Мышиная возня. Книга конторских чиновников - страница 44
– Давай что-нибудь споем.
Они поют «Смерть из Базеля», потом «Бурляля» и «О долы широкие» (последняя из-за трудной мелодии получается плохо) и шагают все дальше и дальше, и кругом становится все глуше и глуше.
Над головой медленно, неспешно встает солнце. Иногда морской ветер, прилетевший издалека, с самого балтийского побережья, так славно шумит в буковых кронах. Тот же самый ветер дул и в Плаце, где раньше жила Овечка, но сейчас кажется, что это было очень, очень давно. Она стала рассказывать мужу о единственном путешествии в своей жизни: девяти летних днях, которые они с подружками вчетвером провели в Верхней Баварии.
Он тоже разговорился: пожаловался, что всегда был одинок и на дух не переносил собственную мать, которая толком о нем не заботилась – сын только мешал ей крутить романы. И работа у нее ужасная: она… да, не сразу он решился произнести это слово – барменша.
Тут Овечка снова впала в задумчивость и почти пожалела о том, что все-таки написала письмо, потому что барменша – это что-то из другого мира. Впрочем, чем именно занимаются эти дамы, Овечка понимала смутно, потому как сама ни разу в баре не была; к тому же ее представления о подобных женщинах как-то не вязались с возрастом, в котором находилась мать ее мужа. В общем, обращение «Уважаемая госпожа», похоже, было бы уместнее. Но не обсуждать же это сейчас с Пиннебергом.
Некоторое время они шли молча, рука в руке. Но как раз когда в молчании появилось что-то неловкое и они, казалось, начали отдаляться друг от друга, Овечка воскликнула:
– Милый мой! – И потянулась к нему губами.
И вот они снова поют, идут, тесно обнявшись, и болтают обо всем, что только приходит в голову: как они устроят свою жизнь, как назовут сына – а что, если будет дочка? Да нет же, дочки быть не может!
Лес вдруг расступился, они вышли на яркое солнце и очутились на громадной вырубке. Прямо напротив высился песчаный холм. На его вершине кучка людей возилась с каким-то странным техническим устройством. Внезапно устройство поднялось над землей и поплыло по воздуху.

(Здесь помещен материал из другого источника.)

/-!
# R90-TF · S4 (Ch. 13.1–2) · road (J̃♭) «TJ-LOC», FILE (TL-c′-W) part 2: THE LOCAL ε-TWISTED TUBE-JACOBIAN SOCKET «W-LOC» AT A NON-INTEGRAL BASE POINT

Cell `hodgecm-mathlib`, crux H413 (`stmt-HodgeConjecture-24833`, lane `--supports … --as helper`), route of record `HCCMUnconditional` (no route verbs;
count-neutral).  Programme R90-TF, section S4 = [Rogawski1990] Ch. 13.1–13.2 (twisted Weyl integration formula, §12.5 p. 186: the factor `D_G(N δ)`); seat
R90-C131-p04 (g3); ORDER = S4 dealer K2E2-plan (g8) S4-R53 (2) (TL-c′-W): ★ W-LOC `twistedTubeJacobianLocal_of_chartData` with ★ (TL-b′)'s four loss heads in place of
★ (TJ2)'s and the DATUM letters `(γ, γ′, a, k₀)` as explicit binders (K2E4-p11 (g10)'s `R90S4TwistedTubeDatumM` supplies them; no datum computation here).
THEOREMS ONLY — Mathlib + ★ (TL-a), (TL-b′), (TJ2), (TJ4), (TL-c′-W) part 1 + ★ C8b-window∕tube∕socket-core + ★ (Q1), (Q4); ★-only imports.

SETTING = ★ (TJ4)'s (★ (C4) chart frame; `pM + pT = id`; sub-box `Λ′`; a CLOSED subgroup `T ≤ G` linked to `ker pM` through the chart; slot data `(E, hE, hEc, hL, hΘ)`;
twist `(ε, hε, hεc)`; the family `Ψ (x, b) = x b ε(x)⁻¹` on `G × ↥T`; the transversal `M₀ = c '' (pM '' Λ′ k)`) EXCEPT that the base point `t₀ ∈ T` is NOT integral:
`ρ t₀ ≤ γ`, `ρ t₀⁻¹ ≤ γ′` entrywise with **`γ′ · γ · α^a ≤ 1`**, the level shifts `hshift`, `hshiftL` hold at depth `k₀`, and the START DEPTH satisfies **`k₀ + 2a ≤ k`**
(★ (TJ4) is `a = 0`, `k₀ = k`); plus the measures of ★ C8b-socket-core: `μ` additive Haar on `V` with the chart identity `κ · ν(c B) = μ B` on `Λ 0`, `ν` Haar
and right invariant on `G`, `tm` a left-invariant inversion-invariant s-finite measure on `↥T` finite on compacts and positive on opens (⊇ the ORDER's `[IsHaarMeasure]`),
and a weight `D : ↥T → ℝ≥0` constant `= addEquivAddHaarChar L` on the base window (at S4: `D = cartanWeight ∘ N`, ★ (TJ3) p864488).

THE RESULTS (all PROVED; loss twins of the named ★ (TJ4) decls, proofs token-for-token with ★ (TL-b′) ∕ (TL-c′-W) part 1 in place of ★ (TJ2) ∕ (TJ4) part 1;
the ε-free ★ C8b-window lemmas are fed the depth-`k` shifts, derived from the depth-`k₀` ones by `levelShift_mono`).
* §1 **`twistedTube_coset_identity_loss`** — `ν(Ψ(M₀ × C)) = m₀ · ∫⁻_C D dtm` on every coset window `C = {b ∈ T | b ∈ t₀ c(Y + Λ_j)}` (`Y ∈ Λ_k ∩ ker pM`, `j ≥ k`),
  with the TRANSVERSAL MASS `m₀ := quotientMeasure T tm _ ν (π(c(Λ′_k)))` (★ C8b-window `measure_window_eq`, ★ Q1 by `T` itself — no finer quotient) — ★ (TL-b′)
  tube measure + ★ C8b-window masses; `κ` cancels.
* §2 **`twistedTubeJacobianLocal_window`** — THE SOCKET with the explicit window `U = {b ∈ T | b ∈ t₀·c(Λ_k)}`: `M₀` Borel, `0 < m₀ < ∞`, `Ψ` injective on
  `M₀ × U`, and **`ν(Ψ(M₀ × V′)) = m₀ · ∫⁻_{V′} D dtm` for every Borel `V′ ⊆ U`** (★ (Q4) over the nested-or-disjoint coset windows; measurable embedding from
  chart injectivity + ★ C1 injectivity of `Θ` on `Λ′ k`); **`twistedTubeJacobianLocal_of_chartData_loss`** (`∃ U` form) and **`twistedTubeJacobianLocal_of_chartData_loss'`**
  (the literal shape `∃ U, … ∃ M₀, M₀ = c '' (pM '' Λ′ k) ∧ … ∃ m₀, m₀ ≠ 0 ∧ m₀ ≠ ⊤ ∧ ∀ V′ …`).

Purpose: the [A]-input («W-LOC at a NON-INTEGRAL base point `b₀`») of K2E4-p11 (g10)'s (TL-d) `R90S4TwistedTubeJacobianM` (the `M` row, via K2E3-p03 (g10)'s
`twistedTubeJacobian_of_local (hloc)`) and — FINDING 3 of this seat — of the elliptic rows at their non-trivial norm-one sheets at inert places.
HONEST LABEL: HC_CM is proved only modulo the 7 printed citations (2 remaining named inputs: hLiu418 = `stmt-HodgeConjecture-24832`, h413 =
`stmt-HodgeConjecture-24833`) until rung 0 closes; this file closes no socket (REL ≠ ★ ≠ BUILT; count-neutral).

## References
* [Rogawski1990] J. D. Rogawski, *Automorphic Representations of Unitary Groups in Three Variables*, Ann. of Math. Stud. 123 (1990), §12.5 p. 186. Context locator.
* [HarishChandra1970] Harish-Chandra (notes by G. van Dijk), *Harmonic Analysis on Reductive p-adic Groups*, LNM 162 (1970), Lemma 22. Context locator.
* [DeitmarEchterhoff2014] A. Deitmar, S. Echterhoff, *Principles of Harmonic Analysis*, 2nd ed., Thm. 1.5.3 (quotient integral formula). Context locator.
* [Serre1992LALG] J.-P. Serre, *Lie Algebras and Lie Groups*, LNM 1500 (1992), Part II Ch. IV §8–§9. Context locator.
-/

set_option autoImplicit false
-- the mandated namespace repeats the single-problem summit's segment (`HodgeConjecture.HodgeConjecture`)
set_option linter.dupNamespace false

– Планер! – крикнул Пиннеберг. – Смотри, Овечка, планер!
Взбудораженный, он попытался объяснить ей, как эта штука, не имея мотора, поднимается все выше и выше. Однако, поскольку ему и самому это было не вполне ясно, Овечка тоже мало что поняла, но покорно вставляла время от времени «да» и «конечно».
Усевшись на опушке, они сытно позавтракали и выпили весь чай из термоса. Большая белая птица кружила в небе то выше, то ниже и, наконец, опустилась на землю далеко-далеко от того места, где взлетела. Люди с вершины холма бросились к ней, расстояние было изрядное, и к тому времени, когда влюбленные доели завтрак и Пиннеберг закурил, они только-только подобрали свой летательный аппарат.
– Сейчас будут затаскивать обратно на гору, – пояснил Пиннеберг.
– Но это же такая морока! А почему оно само не едет?
– У него ведь нет мотора, Овечка. Это же планер.
– А у них что, нет денег купить мотор? Неужели мотор так дорого стоит? Какая морока, уму непостижимо!
– Но, Овечка…
Он хотел снова пуститься в объяснения, но она вдруг крепко прижалась к нему и воскликнула:
– Нет, ну как же здорово, что мы друг у друга есть! Правда, милый?
И в этот миг произошло ужасное.
По песчаной дороге, вьющейся вдоль опушки, тихо и беззвучно, словно по войлоку, подкатил автомобиль. Когда они его заметили и, смутившись, отпрянули друг от друга, машина уже почти поравнялась с ними. И хотя сидящих в салоне людей они должны были увидеть только в профиль, все лица оказались повернуты к ним анфас. Это были лица герра Эмиля Кляйнхольца, фрау Эмилии Кляйнхольц, фрейлейн Кляйнхольц и мальчишки Кляйнхольца.